Academic journal article Social Justice

Defenders of the Canon: What's Behind the Attack on Multiculturalism

Academic journal article Social Justice

Defenders of the Canon: What's Behind the Attack on Multiculturalism

Article excerpt

Canon: religious origin, body of church law and standards; a list of books of the bible or saints accepted by the church as official.

Cannon: a large piece of mounted artillery.

Now if I were a teacher,... I would teach [a child] that he is living, at

the moment, in an enormous province. America is not the world and

if America is going to become a nation, she must find a way -- and

this child must help her find a way -- to use the tremendous potential

and tremendous energy which this child represents (Baldwin, 1988:

11, 12).

This is the American moment in world history, the one for which we

shall forever be judged. Just as in politics the responsibility for the

fate of freedom in the world has devolved upon our regime, so the

fate of philosophy in the world has devolved upon our universities,

and the two are related as never before (Bloom, 1988: 382).

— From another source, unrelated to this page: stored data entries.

/-! ### The monodromy as data -/

/-- **Linearised monodromy (interface).** `M` is a bounded operator on `L²(w dy; ℝ³)` which
(i) maps `X_w` into itself and vanishes on `X_wᗮ` (normalisation: an operator ON `X_w`), and
(ii) **propagates the linearised dynamics over one period** `P = 2 log c`: for every weak solution
`ω` of the vorticity equation linearised at the orbit `(U, Ω) = (lerayOrbit u, lerayVorticity u)`
on `[0, P]` whose initial slice defines an element of `X_w`, `M [ω(0)] = [π̃(R) ω(P)]`
(`pseudovectorPush`; `M = π̃(R) ∘ S(P, 0)`, so that `S(kP, 0) = π̃(R⁻¹)^k M^k`). Existence of such
an `M` is NOT asserted (crux `GaussianFloquetTheory`); Henry 1981, Ch. 7 (period map). [folklore] -/
structure IsLinearisedMonodromy (w : ℝ³ → ℝ≥0) (c : ℝ) (R : ℝ³ ≃ₗᵢ[ℝ] ℝ³) (u : ℝ → ℝ³ → ℝ³)
    (M : Lp ℝ³ 2 (weightedMeasure w) →L[ℝ] Lp ℝ³ 2 (weightedMeasure w)) : Prop where
  /-- `M` maps the solenoidal space into itself. -/
  mapsTo : ∀ f ∈ divFreeL2 w, M f ∈ divFreeL2 w
  /-- Normalisation: `M` vanishes on the orthogonal complement of the solenoidal space. -/
  eq_zero : ∀ f ∈ (divFreeL2 w)ᗮ, M f = 0
  /-- `M` reproduces every weak solution of the linearised equation over one period, twisted by the
  pseudovector action of `R`. -/
  propagates : ∀ ω : ℝ → ℝ³ → ℝ³,
    IsLinearisedVorticitySolution (lerayOrbit u) (lerayVorticity u) 0 (2 * Real.log c) ω →
      ∀ (h₀ : MemLp (ω 0) 2 (weightedMeasure w))
        (h₁ : MemLp (pseudovectorPush R (ω (2 * Real.log c))) 2 (weightedMeasure w)),
        h₀.toLp _ ∈ divFreeL2 w → M (h₀.toLp _) = h₁.toLp _

/-! ### Hyperbolicity modulo a neutral subspace -/

section Hyperbolic

variable {𝕜 : Type*} [RCLike 𝕜] {E : Type*} [NormedAddCommGroup E] [NormedSpace 𝕜 E]

/-- **Hyperbolicity of a bounded operator modulo a prescribed neutral subspace `N`**
(complexification-free rendering of: finitely many spectral values, counted with multiplicity, in
`{|z| ≥ 1}`; those on the unit circle semisimple with total eigenspace exactly `N`; the rest of the
spectrum in `{|z| < 1}`): `N` is finite-dimensional, `M`-invariant, and `M|N` is power-bounded with
power-bounded inverse (⇔ semisimple with unit-modulus eigenvalues); and there are `M`-invariant
subspaces `X_s` (closed) and `X_u` (finite-dimensional) with `E = X_s ⊕ X_u ⊕ N`, `M` exponentially
contracting on `X_s` and exponentially expanding on `X_u`. Equivalent to the spectral statement by
Riesz projections (Henry 1981, Ch. 7–8: characteristic multipliers of the period map). [cite: Henry1981, Ch. 7–8 (period map, characteristic multipliers)] -/
structure IsHyperbolicWithNeutral (M : E →L[𝕜] E) (N : Submodule 𝕜 E) : Prop where
  /-- The neutral space is finite-dimensional. -/
  finiteDimensional_neutral : FiniteDimensional 𝕜 N
  /-- The neutral space is invariant. -/
  neutral_invariant : ∀ x ∈ N, M x ∈ N
  /-- `M|N` and its inverse are power-bounded (semisimple, spectrum on the unit circle). -/
  neutral_bound : ∃ K : ℝ, ∀ x ∈ N, ∀ n : ℕ, ‖x‖ ≤ K * ‖(M ^ n) x‖ ∧ ‖(M ^ n) x‖ ≤ K * ‖x‖
  /-- Stable/unstable splitting of a complement of `N`. -/
  exists_splitting : ∃ Xs Xu : Submodule 𝕜 E, IsClosed (Xs : Set E) ∧ FiniteDimensional 𝕜 Xu ∧
    (∀ x ∈ Xs, M x ∈ Xs) ∧ (∀ x ∈ Xu, M x ∈ Xu) ∧
    Xs ⊓ (Xu ⊔ N) = ⊥ ∧ Xu ⊓ N = ⊥ ∧ Xs ⊔ Xu ⊔ N = ⊤ ∧
    ∃ K θ : ℝ, 0 ≤ θ ∧ θ < 1 ∧ (∀ x ∈ Xs, ∀ n : ℕ, ‖(M ^ n) x‖ ≤ K * θ ^ n * ‖x‖) ∧
      ∀ x ∈ Xu, ∀ n : ℕ, ‖x‖ ≤ K * θ ^ n * ‖(M ^ n) x‖

/-- `‖Mⁿ x‖ ≤ ‖M‖ⁿ ‖x‖`. [folklore] -/
theorem norm_pow_apply_le (M : E →L[𝕜] E) (n : ℕ) (x : E) : ‖(M ^ n) x‖ ≤ ‖M‖ ^ n * ‖x‖ := by
  induction n generalizing x with
  | zero => simp
  | succ n ih =>
    rw [pow_succ, ContinuousLinearMap.mul_def, ContinuousLinearMap.comp_apply, pow_succ]
    calc ‖(M ^ n) (M x)‖ ≤ ‖M‖ ^ n * ‖M x‖ := ih (M x)
      _ ≤ ‖M‖ ^ n * (‖M‖ * ‖x‖) := by gcongr; exact M.le_opNorm x
      _ = ‖M‖ ^ n * ‖M‖ * ‖x‖ := by ring

/-- A strict contraction is hyperbolic with no neutral and no unstable directions
(`X_s = E`, `θ = ‖M‖`). [folklore] -/
theorem IsHyperbolicWithNeutral.of_opNorm_lt_one {M : E →L[𝕜] E} (hM : ‖M‖ < 1) :
    IsHyperbolicWithNeutral M ⊥ where
  finiteDimensional_neutral := inferInstance
  neutral_invariant x hx := by
    rw [Submodule.mem_bot] at hx
    simp [hx]
  neutral_bound := ⟨1, fun x hx n => by
    rw [Submodule.mem_bot] at hx
    simp [hx]⟩
  exists_splitting := by
    refine ⟨⊤, ⊥, ?_, inferInstance, fun _ _ => trivial, fun x hx => ?_, by simp, by simp, by simp,
      1, ‖M‖, norm_nonneg _, hM, fun x _ n => ?_, fun x hx n => ?_⟩
    · simp
    · rw [Submodule.mem_bot] at hx; simp [hx]
    · rw [one_mul]
      exact norm_pow_apply_le M n x
    · rw [Submodule.mem_bot] at hx; simp [hx]

end Hyperbolic

/-! ### Hyperbolic Type-I DSS orbits -/

/-- The **symmetry (neutral) modes** at the base point `s = 0` as classes in `L²(w dy)`: the orbit
tangent `∂ₛΩ(0)` and the rotation modes `Z_A = AΩ(0) − DΩ(0)[A·]`, `A ∈ so(3)`
(`skewAdjoint (ℝ³ →L[ℝ] ℝ³)`). Classes are formed from membership proofs; the structure below
requires these memberships, so that no mode is silently dropped. [folklore] -/
def neutralModes (w : ℝ³ → ℝ≥0) (u : ℝ → ℝ³ → ℝ³) : Set (Lp ℝ³ 2 (weightedMeasure w)) :=
  {g | ∃ hm : MemLp (orbitTangent u) 2 (weightedMeasure w), g = hm.toLp _} ∪
    {g | ∃ A ∈ skewAdjoint (ℝ³ →L[ℝ] ℝ³),
      ∃ hm : MemLp (rotationMode A (lerayVorticity u 0)) 2 (weightedMeasure w), g = hm.toLp _}

/-- **Type-I rotated-DSS ancient profile** (the object of Bradshaw–Tsai 2017, §5, Open Problem 5.1,
with a smooth representative): clause (a) of `IsHyperbolicTypeIDSSOrbitW`. The field
`u : ℝ → ℝ³ → ℝ³` (`ν = 1`) is an ancient mild solution on `(−∞, 0) × ℝ³` with measurable slices,
rotated `c`-DSS for the isometry `R` (`c R⁻¹ u(c²t, cRx) = u(t,x)`, `1 < c`), obeys a Type I bound
`|u| ≤ C₀/(|x| + √(−t))`, is NOT a.e. zero on the slices `t < 0` — i.e. it is a counterexample to
`RotatedTypeIDSSLiouville c R` (`IsTypeIDSSProfile.not_rotatedTypeIDSSLiouville`) — and is jointly
smooth on `t < 0` (regularity of the representative; automatic for the continuous representative
by Koch–Nadirashvili–Seregin–Šverák 2009, §2–4). Its similarity orbit `U = lerayOrbit u` is
`2 log c`-periodic modulo `R` (`IsTypeIDSSProfile.lerayOrbit_add_period`) with vorticity
`Ω = lerayVorticity u`: the hypothesis of crux `GaussianFloquetTheory`. [cite: BradshawTsai2017CPDE, §5 Open Problem 5.1] -/
structure IsTypeIDSSProfile (c : ℝ) (R : ℝ³ ≃ₗᵢ[ℝ] ℝ³) (u : ℝ → ℝ³ → ℝ³) : Prop where
  /-- The scaling factor exceeds `1`. -/
  one_lt : 1 < c
  /-- `u` is an ancient mild solution with `ν = 1` (accepted `IsAncientMildSolution`). -/
  isAncientMildSolution : IsAncientMildSolution 1 u
  /-- Measurable slices (the `L^∞_loc` class of the Liouville statements). -/
  aestronglyMeasurable : ∀ t < 0, AEStronglyMeasurable (u t) volume
  /-- Rotated discrete self-similarity (accepted `IsRotatedDSS`). -/
  isRotatedDSS : IsRotatedDSS c R u
  /-- Type I space–time decay (accepted `HasTypeIDecay`). -/
  hasTypeIDecay : ∃ C₀ : ℝ, HasTypeIDecay C₀ u
  /-- Non-triviality: not a.e. zero on every slice `t < 0`. -/
  nontrivial : ¬ ∀ t < 0, u t =ᵐ[volume] 0
  /-- Regularity of the representative: jointly smooth on `(−∞, 0) × ℝ³`. -/
  smooth : ContDiffOn ℝ (⊤ : ℕ∞) (uncurry u) (Iio 0 ×ˢ univ)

IT SEEMS PERVERSE AND CRUEL THAT THE ATTACK ON MULTICULTURALISM, academic radicalism, and "political correctness" is talking place at a time when multicultural education has made such minimal progress, when academic radicalism exists only in the margins of university life, and when "politically correct" thinking (associated in particular with Marxism and socialism) is in greater worldwide disarray than at any other time this century. In this essay I propose to take a serious look at this contradiction and offer some possible explanations.

The language of the debate is itself inflammatory, resonating with symbolic meaning. On one side, there is political correctness or PC, on the other multiculturalism. The supporters of the former are well organized (e.g., National Association of Scholars), but by no means monolithic; the defenders of the latter are quite disorganized (despite recent efforts to organize Teachers for a Democratic Culture and other groups) and at odds with one another (see, e.g., the debate over Afrocentricity). The issues at stake, once you clear away the bombastic rhetoric, are: ethnic and multicultural content in curriculum and textbooks, composition of faculty and student bodies, and language and civility on the campus (including the regulation of hate speech).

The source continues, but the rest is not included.